____ Records provided

/-- ★★★ **THE GLOBAL STEP**: if `Spec A` (with its locus lemma and one chart `j₀ : V ⟶ Bl_P (Spec A)`) sits OPEN in a floor `F` (`jU`), then EVERY blowing up `π : F' ⟶ F`
of the WHOLE floor along ITS N-centre receives an open immersion `V ⟶ F'`: the N-centre is local along open immersions (`FullCentreDescent.nonFullCentreLiteral_local`, ✓ p635381), blowing
ups restrict to opens by flat base change (Literature `IsBlowup.pullback_snd_of_flat`), and the link above applies to the restricted blow-up. This is the inductive step that
carries the chart path `U₁ ↪ F 0, U₂ ↪ F 1, …` up a GLOBAL N-tower (lead-1's NEG-A socket `hocc`). [OURS · generic; cite: GortzWedhorn2020, Prop. 13.91 (2)] -/
theorem exists_isOpenImmersion_of_isBlowup_of_isOpenImmersion (p : ℕ) [Fact p.Prime] (k : Type) [Field k] [CharP k p] {A : Type} [CommRing A] [Algebra k A]
    (P : Ideal A) [P.IsPrime] (hlocus : ∀ w : Spec (.of A), ¬ FullCl p ((Spec (.of A)).presheaf.stalk w) ↔ P ≤ w.asIdeal)
    {V : Scheme.{0}} (j₀ : V ⟶ affineBlowup P) [IsOpenImmersion j₀]
    {F F' : Scheme.{0}} (jU : Spec (.of A) ⟶ F) [IsOpenImmersion jU] (π : F' ⟶ F) (hπ : IsBlowup π (nonFullCentre p F)) :
    ∃ j : V ⟶ F', IsOpenImmersion j := by
  have hsnd : IsBlowup (pullback.snd π jU) ((nonFullCentre p F).comap jU) := hπ.pullback_snd_of_flat jU
  have hloc : (nonFullCentre p F).comap jU = nonFullCentre p (Spec (.of A)) := FullCentreDescent.nonFullCentreLiteral_local p jU
  rw [hloc] at hsnd
  obtain ⟨j, hj⟩ := exists_isOpenImmersion_of_isBlowup_nonFullCentre p k P hlocus j₀ _ _ hsnd
  exact ⟨j ≫ pullback.fst π jU, inferInstance⟩

end NonFullCentreOfLocus

/-! ## §2 Floor 1: every N-blow-up of `U₁` receives `U₂` -/

namespace NonFullLoopFloorOne

variable (k : Type) [Field k] [CharP k 2]

/-- The N-centre of floor 1 is the origin: `Recipes.nonFullCentre 2 U₁ = 𝔪~`. [OURS · unconditional] -/
theorem nonFullCentre_eq (g₁ : MvPolynomial (Fin 5) k) (hg₁ : g₁ = X 4 ^ 2 + X 0 ^ 5 * X 4 + X 0 * X 1 ^ 3 + X 0 * X 2 ^ 3 + X 0 * X 3 ^ 3) :
    nonFullCentre 2 (Spec (.of (MvPolynomial (Fin 5) k ⧸ Ideal.span {g₁}))) =
      affineBlowup.idealSheaf (Ideal.span (Set.range fun j : Fin 5 => Ideal.Quotient.mk (Ideal.span {g₁}) (X j))) := by
  haveI : Fact (Nat.Prime 2) := ⟨Nat.prime_two⟩
  haveI := (isMaximal_origin k g₁ hg₁).isPrime
  exact NonFullCentreOfLocus.nonFullCentre_eq_of_locus 2 k _ (not_fullCl_stalk_iff_origin_le k g₁ hg₁)

/-- A non-FULL point of `U₁` (its origin): the `hbad` datum of floor 1. [OURS · unconditional] -/
theorem exists_not_fullCl (g₁ : MvPolynomial (Fin 5) k) (hg₁ : g₁ = X 4 ^ 2 + X 0 ^ 5 * X 4 + X 0 * X 1 ^ 3 + X 0 * X 2 ^ 3 + X 0 * X 3 ^ 3) :
    ∃ u : Spec (.of (MvPolynomial (Fin 5) k ⧸ Ideal.span {g₁})), ¬ FullCl 2 ((Spec (.of (MvPolynomial (Fin 5) k ⧸ Ideal.span {g₁}))).presheaf.stalk u) :=
  haveI := (isMaximal_origin k g₁ hg₁).isPrime
  ⟨⟨Ideal.span (Set.range fun j : Fin 5 => Ideal.Quotient.mk (Ideal.span {g₁}) (X j)), inferInstance⟩, not_fullCl_of_origin_le k g₁ hg₁ _ le_rfl⟩

/-- ★★ **THE FLOOR-1 LINK**: EVERY blowing up of `U₁ = Spec k[X]/(g₁)` along its N-centre receives `U₂ = Spec k[X]/(g₂)` as an open subscheme (`char k = 2`).
[OURS · unconditional; cite: GortzWedhorn2020, Prop. 13.91 (2)] -/
theorem exists_isOpenImmersion_of_isBlowup (g₁ : MvPolynomial (Fin 5) k) (hg₁ : g₁ = X 4 ^ 2 + X 0 ^ 5 * X 4 + X 0 * X 1 ^ 3 + X 0 * X 2 ^ 3 + X 0 * X 3 ^ 3)
    (g₂ : MvPolynomial (Fin 5) k) (hg₂ : g₂ = X 4 ^ 2 + X 0 ^ 4 * X 4 + X 0 ^ 2 * X 1 ^ 3 + X 0 ^ 2 * X 2 ^ 3 + X 0 ^ 2 * X 3 ^ 3)
    (B : Scheme.{0}) (π : B ⟶ Spec (.of (MvPolynomial (Fin 5) k ⧸ Ideal.span {g₁})))
    (hπ : IsBlowup π (nonFullCentre 2 (Spec (.of (MvPolynomial (Fin 5) k ⧸ Ideal.span {g₁}))))) :
    ∃ j : Spec (.of (MvPolynomial (Fin 5) k ⧸ Ideal.span {g₂})) ⟶ B, IsOpenImmersion j := by
  haveI : Fact (Nat.Prime 2) := ⟨Nat.prime_two⟩
  haveI := (isMaximal_origin k g₁ hg₁).isPrime
  obtain ⟨j₀, hj₀⟩ := exists_chart_isOpenImmersion k g₁ hg₁ g₂ hg₂
  exact NonFullCentreOfLocus.exists_isOpenImmersion_of_isBlowup_nonFullCentre 2 k _ (not_fullCl_stalk_iff_origin_le k g₁ hg₁) j₀ B π hπ

/-- ★★★ **THE FLOOR-1 GLOBAL STEP**: if `U₁` is open in a floor `F`, every blowing up of `F` along its N-centre contains `U₂` as an open. [OURS · unconditional] -/
theorem exists_isOpenImmersion_step (g₁ : MvPolynomial (Fin 5) k) (hg₁ : g₁ = X 4 ^ 2 + X 0 ^ 5 * X 4 + X 0 * X 1 ^ 3 + X 0 * X 2 ^ 3 + X 0 * X 3 ^ 3)
    (g₂ : MvPolynomial (Fin 5) k) (hg₂ : g₂ = X 4 ^ 2 + X 0 ^ 4 * X 4 + X 0 ^ 2 * X 1 ^ 3 + X 0 ^ 2 * X 2 ^ 3 + X 0 ^ 2 * X 3 ^ 3)
    {F F' : Scheme.{0}} (jU : Spec (.of (MvPolynomial (Fin 5) k ⧸ Ideal.span {g₁})) ⟶ F) [IsOpenImmersion jU] (π : F' ⟶ F) (hπ : IsBlowup π (nonFullCentre 2 F)) :
    ∃ j : Spec (.of (MvPolynomial (Fin 5) k ⧸ Ideal.span {g₂})) ⟶ F', IsOpenImmersion j := by
  haveI : Fact (Nat.Prime 2) := ⟨Nat.prime_two⟩
  haveI := (isMaximal_origin k g₁ hg₁).isPrime
  obtain ⟨j₀, hj₀⟩ := exists_chart_isOpenImmersion k g₁ hg₁ g₂ hg₂
  exact NonFullCentreOfLocus.exists_isOpenImmersion_of_isBlowup_of_isOpenImmersion 2 k _ (not_fullCl_stalk_iff_origin_le k g₁ hg₁) j₀ jU π hπ

end NonFullLoopFloorOne

/-! ## §3 Floor 3: every N-blow-up of `U₃` receives `U₄` -/

namespace NonFullLoopFloorThree

variable (k : Type) [Field k] [CharP k 2]

/-- The N-centre of floor 3 is the origin: `Recipes.nonFullCentre 2 U₃ = 𝔪~`. [OURS · unconditional] -/
theorem nonFullCentre_eq (g₃ : MvPolynomial (Fin 5) k) (hg₃ : g₃ = X 4 ^ 2 + X 0 ^ 3 * X 4 + X 1 ^ 3 + X 2 ^ 3 + X 3 ^ 3) :
    nonFullCentre 2 (Spec (.of (MvPolynomial (Fin 5) k ⧸ Ideal.span {g₃}))) =
      affineBlowup.idealSheaf (Ideal.span (Set.range fun j : Fin 5 => Ideal.Quotient.mk (Ideal.span {g₃}) (X j))) := by
  haveI : Fact (Nat.Prime 2) := ⟨Nat.prime_two⟩
  haveI := (isMaximal_origin k g₃ hg₃).isPrime
  exact NonFullCentreOfLocus.nonFullCentre_eq_of_locus 2 k _ (not_fullCl_stalk_iff_origin_le k g₃ hg₃)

________

**Your objective**: Search the records for the word "blowing" and copy every line where it occurs.

**Answer space**:
/-- ★★★ **THE GLOBAL STEP**: if `Spec A` (with its locus lemma and one chart `j₀ : V ⟶ Bl_P (Spec A)`) sits OPEN in a floor `F` (`jU`), then EVERY blowing up `π : F' ⟶ F`
of the WHOLE floor along ITS N-centre receives an open immersion `V ⟶ F'`: the N-centre is local along open immersions (`FullCentreDescent.nonFullCentreLiteral_local`, ✓ p635381), blowing
/-- ★★ **THE FLOOR-1 LINK**: EVERY blowing up of `U₁ = Spec k[X]/(g₁)` along its N-centre receives `U₂ = Spec k[X]/(g₂)` as an open subscheme (`char k = 2`).
/-- ★★★ **THE FLOOR-1 GLOBAL STEP**: if `U₁` is open in a floor `F`, every blowing up of `F` along its N-centre contains `U₂` as an open. [OURS · unconditional] -/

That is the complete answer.